Tife certainly looked like he didn't care what Desmond thought. I already knew how much he didn't like him at all, so his reaction didn't surprise me. "Desmond's a piece of crap. Of course, he'd say so."

"But he wasn't wrong, you know." I admitted. Tife sent me a concerned look and I rolled my eyes. "I know what I mean. I'm not belittling myself. I'm self aware of my faults and I know I have control issues. I like to control things. After the whole break up, I finally let myself think through the one and half years I spent with him and it made me realize how often I made him do things he didn't want. Like the time I made him quit smoking."

Tife's left eyebrow arched up. "So you're a controller because you're concerned about his health?"

"Not that," I scowled at him, before softening my tone. "It's how I made him stop. It wasn't something he wanted, but he did it for me anyway. He was miserable for months and I didn't let myself pay attention to it, because it made more sense to date a non smoker."

Tife snorted. "Again. Not a bad thing that you let yourself choose how important both his and your health are."

"Not only that.
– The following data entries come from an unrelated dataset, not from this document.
import Summits.BirchSwinnertonDyer.BirchSwinnertonDyer.Theses.PAdicOrderV2
import Summits.BirchSwinnertonDyer.BirchSwinnertonDyer.Theses.PAdicOrder
import Summits.BirchSwinnertonDyer.BirchSwinnertonDyer.Theses.SelmerRank
import Summits.BirchSwinnertonDyer.BirchSwinnertonDyer.Theorems.PAdicOrderV2PAdicOrderComparisonR2OddOfItems

/-!
# Crux #2 `PAdicOrderComparisonR2` ⇔ crux #3 `PAdicOrderPadicBSDrankR2` modulo route SelmerRank's
# items (line `Sketch`, skeleton v13, lead c4 — helper file, `--supports stmt-BirchSwinnertonDyer-0489`)

Route PAdicOrderV2 carries two order-of-vanishing cruxes at every good ordinary prime `p` of `E/ℚ`
(globally minimal `W`, newform `f`):

* crux #2 `PAdicOrderComparisonR2` (stmt-BirchSwinnertonDyer-0489): `ord_{T=0} L_p(E,T) = ord_{s=1} L(E,s)`;
* crux #3 `PAdicOrderPadicBSDrankR2` (stmt-BirchSwinnertonDyer-0490): `ord_{T=0} L_p(E,T) = rank E(ℚ)`.

They differ exactly by classical BSD-rank `rank E(ℚ) = ord_{s=1} L(E,s)`, which for globally minimal
`W` is a consequence of route SelmerRank's four items `SelmerRankLB` / `SelmerRankUB` /
`SelmerRankSmallImage` (stmt-0131/0130/14418: `corank Sel_{p^∞} = r_an` at good ordinary `p ≥ 5`) and
`SelmerRankShaPFinite` (stmt-0132: `Ш(E/ℚ)[p^∞]` finite for every `p`) — the landed
`mordellWeilRank_eq_analyticRank_of_selmerRankItems` (p135381). Hence, machine-checked and at EVERY
prime (`p = 2` included, no stub, no Literature hypothesis):

* `pAdicOrderComparisonR2_of_padicBSDrank_of_selmerRankItems` — crux #2 BY NAME from crux #3 and the
  four SelmerRank items (the stub-free composition of skeleton v13 of line `Sketch`);
* `padicBSDrank_of_pAdicOrderComparisonR2_of_selmerRankItems` — crux #3 BY NAME from crux #2 and the
  four SelmerRank items;
* `pAdicOrderComparisonR2_iff_padicBSDrank_of_selmerRankItems` — the equivalence, and
  `pAdicOrderComparisonR2_iff_padicBSDrank_of_selmerRankItems'` for the twin decls of the superseded
  route PAdicOrder (bodies byte-identical, `Iff.rfl`).

Consequence for the planners: modulo route SelmerRank's items the route has ONE order-of-vanishing
crux, not two; line `Sketch` of crux #2 contributes no `p`-adic input beyond crux #3's (IMC item
15426, semisimplicity item 0509, Mazur control — discharged —, and the `p = 2` residue K2 ∧ NE2⁺ shared
with crux #3's line); content of crux #2 independent of those inputs needs a different line.

References: B. Mazur, J. Tate, J. Teitelbaum, Invent. Math. 84 (1986), §II.10 (the conjecture
`ord_{s=1} L_p(E,s) = rank`, BSD(p)); R. Greenberg, LNM 1716 (1999), §1 p. 63.
-/

-- the problem directory `BirchSwinnertonDyer/BirchSwinnertonDyer` forces the duplicated namespace segment
set_option linter.dupNamespace false

namespace Summit.BirchSwinnertonDyer.BirchSwinnertonDyer.Theorems

open Literature.NumberTheory.EllipticCurves

/-- **Crux #2 from crux #3 and route SelmerRank's items (every prime, no stub).** If
`ord_{T=0} L_p(E,T) = rank E(ℚ)` at every good ordinary `p` (crux #3 `PAdicOrderPadicBSDrankR2`,
stmt-0490) and `SelmerRankLB` ∧ `SelmerRankUB` ∧ `SelmerRankSmallImage` ∧ `SelmerRankShaPFinite`
(whence `rank E(ℚ) = r_an` for globally minimal `W`, `mordellWeilRank_eq_analyticRank_of_selmerRankItems`),
then `ord_{T=0} L_p(E,T) = r_an` at every good ordinary `p`: crux #2 `PAdicOrderComparisonR2` BY NAME.
[cite: MazurTateTeitelbaum1986Invent, §II.10] -/
theorem pAdicOrderComparisonR2_of_padicBSDrank_of_selmerRankItems :
    Summit.BirchSwinnertonDyer.BirchSwinnertonDyer.Theses.PAdicOrderV2.PAdicOrderPadicBSDrankR2 →
    Summit.BirchSwinnertonDyer.BirchSwinnertonDyer.Theses.SelmerRank.SelmerRankLB →
    Summit.BirchSwinnertonDyer.BirchSwinnertonDyer.Theses.SelmerRank.SelmerRankUB →
    Summit.BirchSwinnertonDyer.BirchSwinnertonDyer.Theses.SelmerRank.SelmerRankSmallImage →
    Summit.BirchSwinnertonDyer.BirchSwinnertonDyer.Theses.SelmerRank.SelmerRankShaPFinite →
    Summit.BirchSwinnertonDyer.BirchSwinnertonDyer.Theses.PAdicOrderV2.PAdicOrderComparisonR2 := by
  intro h3 hLB hUB hSI hSha W _ _ p _ hord N _ f hf
  rw [h3 W p hord f hf, mordellWeilRank_eq_analyticRank_of_selmerRankItems hLB hUB hSI hSha W]

/-- **Crux #3 from crux #2 and route SelmerRank's items (every prime).** If `ord_{T=0} L_p(E,T) = r_an`
at every good ordinary `p` (crux #2 `PAdicOrderComparisonR2`, stmt-0489) and route SelmerRank's four
items hold (whence `rank E(ℚ) = r_an`), then `ord_{T=0} L_p(E,T) = rank E(ℚ)` at every good ordinary
`p`: crux #3 `PAdicOrderPadicBSDrankR2` BY NAME. [cite: MazurTateTeitelbaum1986Invent, §II.10] -/
theorem padicBSDrank_of_pAdicOrderComparisonR2_of_selmerRankItems :
    Summit.BirchSwinnertonDyer.BirchSwinnertonDyer.Theses.PAdicOrderV2.PAdicOrderComparisonR2 →
    Summit.BirchSwinnertonDyer.BirchSwinnertonDyer.Theses.SelmerRank.SelmerRankLB →
    Summit.BirchSwinnertonDyer.BirchSwinnertonDyer.Theses.SelmerRank.SelmerRankUB →
    Summit.BirchSwinnertonDyer.BirchSwinnertonDyer.Theses.SelmerRank.SelmerRankSmallImage →
    Summit.BirchSwinnertonDyer.BirchSwinnertonDyer.Theses.SelmerRank.SelmerRankShaPFinite →
    Summit.BirchSwinnertonDyer.BirchSwinnertonDyer.Theses.PAdicOrderV2.PAdicOrderPadicBSDrankR2 := by
  intro h2 hLB hUB hSI hSha W _ _ p _ hord N _ f hf
  rw [h2 W p hord f hf, mordellWeilRank_eq_analyticRank_of_selmerRankItems hLB hUB hSI hSha W]

/-- **Cruxes #2 and #3 of route PAdicOrderV2 are equivalent modulo route SelmerRank's items**
(`SelmerRankLB`, `SelmerRankUB`, `SelmerRankSmallImage`, `SelmerRankShaPFinite`), at every prime:
`ord_{T=0} L_p(E,T) = r_an` everywhere iff `ord_{T=0} L_p(E,T) = rank E(ℚ)` everywhere, since
`rank E(ℚ) = r_an` for globally minimal `W`. [cite: MazurTateTeitelbaum1986Invent, §II.10] -/
theorem pAdicOrderComparisonR2_iff_padicBSDrank_of_selmerRankItems :
    Summit.BirchSwinnertonDyer.BirchSwinnertonDyer.Theses.SelmerRank.SelmerRankLB →
    Summit.BirchSwinnertonDyer.BirchSwinnertonDyer.Theses.SelmerRank.SelmerRankUB →
    Summit.BirchSwinnertonDyer.BirchSwinnertonDyer.Theses.SelmerRank.SelmerRankSmallImage →
    Summit.BirchSwinnertonDyer.BirchSwinnertonDyer.Theses.SelmerRank.SelmerRankShaPFinite →
    (Summit.BirchSwinnertonDyer.BirchSwinnertonDyer.Theses.PAdicOrderV2.PAdicOrderComparisonR2 ↔
      Summit.BirchSwinnertonDyer.BirchSwinnertonDyer.Theses.PAdicOrderV2.PAdicOrderPadicBSDrankR2) :=
  fun hLB hUB hSI hSha =>
    ⟨fun h2 => padicBSDrank_of_pAdicOrderComparisonR2_of_selmerRankItems h2 hLB hUB hSI hSha,
      fun h3 => pAdicOrderComparisonR2_of_padicBSDrank_of_selmerRankItems h3 hLB hUB hSI hSha⟩

/-- **The same equivalence for the twin decls of the superseded route PAdicOrder**
(`Theses.PAdicOrder.PAdicOrderComparisonR2`, `Theses.PAdicOrder.PAdicOrderPadicBSDrankR2` — the other
`wanted_by` entries of stmt-0489 / stmt-0490; bodies byte-identical to the PAdicOrderV2 decls,
`Iff.rfl`). [cite: MazurTateTeitelbaum1986Invent, §II.10] -/
theorem pAdicOrderComparisonR2_iff_padicBSDrank_of_selmerRankItems' :
    Summit.BirchSwinnertonDyer.BirchSwinnertonDyer.Theses.SelmerRank.SelmerRankLB →
    Summit.BirchSwinnertonDyer.BirchSwinnertonDyer.Theses.SelmerRank.SelmerRankUB →
    Summit.BirchSwinnertonDyer.BirchSwinnertonDyer.Theses.SelmerRank.SelmerRankSmallImage →
    Summit.BirchSwinnertonDyer.BirchSwinnertonDyer.Theses.SelmerRank.SelmerRankShaPFinite →
    (Summit.BirchSwinnertonDyer.BirchSwinnertonDyer.Theses.PAdicOrder.PAdicOrderComparisonR2 ↔
      Summit.BirchSwinnertonDyer.BirchSwinnertonDyer.Theses.PAdicOrder.PAdicOrderPadicBSDrankR2) :=
  fun hLB hUB hSI hSha =>
    (Iff.rfl : Summit.BirchSwinnertonDyer.BirchSwinnertonDyer.Theses.PAdicOrder.PAdicOrderComparisonR2 ↔
        Summit.BirchSwinnertonDyer.BirchSwinnertonDyer.Theses.PAdicOrderV2.PAdicOrderComparisonR2).trans
      ((pAdicOrderComparisonR2_iff_padicBSDrank_of_selmerRankItems hLB hUB hSI hSha).trans
        (Iff.rfl : Summit.BirchSwinnertonDyer.BirchSwinnertonDyer.Theses.PAdicOrderV2.PAdicOrderPadicBSDrankR2 ↔
          Summit.BirchSwinnertonDyer.BirchSwinnertonDyer.Theses.PAdicOrder.PAdicOrderPadicBSDrankR2))

end Summit.BirchSwinnertonDyer.BirchSwinnertonDyer.Theorems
He used to wear this odd looking pair of socks every night and I made him stop wearing it because it made me uncomfortable. I did a bunch of things too and it's too embarrassing to say. Now that I think about it, I think I'm a little unbearable."

"You're not unbearable. You're an inborn fixer. You like to fix problems. That's who you are. That's why you fix people's relationships. Because that's where you shine. So what if you love to fix things? We all have faults. No one's perfect. Don't let anyone tell you otherwise. I've known that side of you for years and if he doesn't appreciate who you are, then he doesn't deserve you. That's the truth."

While I was flattered by his words, I wish Tife understood what I meant. I spent years teaching people how to micro manage their relationship, and yet I couldn't fix mine.

"He's not the only one that sees that. That's the problem. I've thought back on all my relationships and how they've failed. At the end of day, I've found a common factor. Me. I ruin my relationships. I once read that it's only people who can't find love, that help people with their love lives. Maybe that's why I'm good at my job." My brain whirred through memories in my head. I knew what I was saying. I wasn't as delusional as what Tife was making me out to be.

Tife stared at me with a bewildered look and shook his head slightly. "That's a myopic point of view. It's usually people with experience, who help others with love. You've had all the experiences from people around you and it has shaped your knowledge on relationships too. So what if you've had bad relationships in the past?  You have time to make it work now. Isn't the present what matters now? Don't make yourself feel guilty for what you had no control over. You're better than that."

My lips curled up slowly. "You're just saying all these to make me feel better."

Tife gave a humourless laugh. "Have you ever seen me do something to make someone else feel better? I always call a spade, a spade. You should too." It was at that moment, my heart leapt recklessly in my chest. It made me feel content being around Tife Johnson.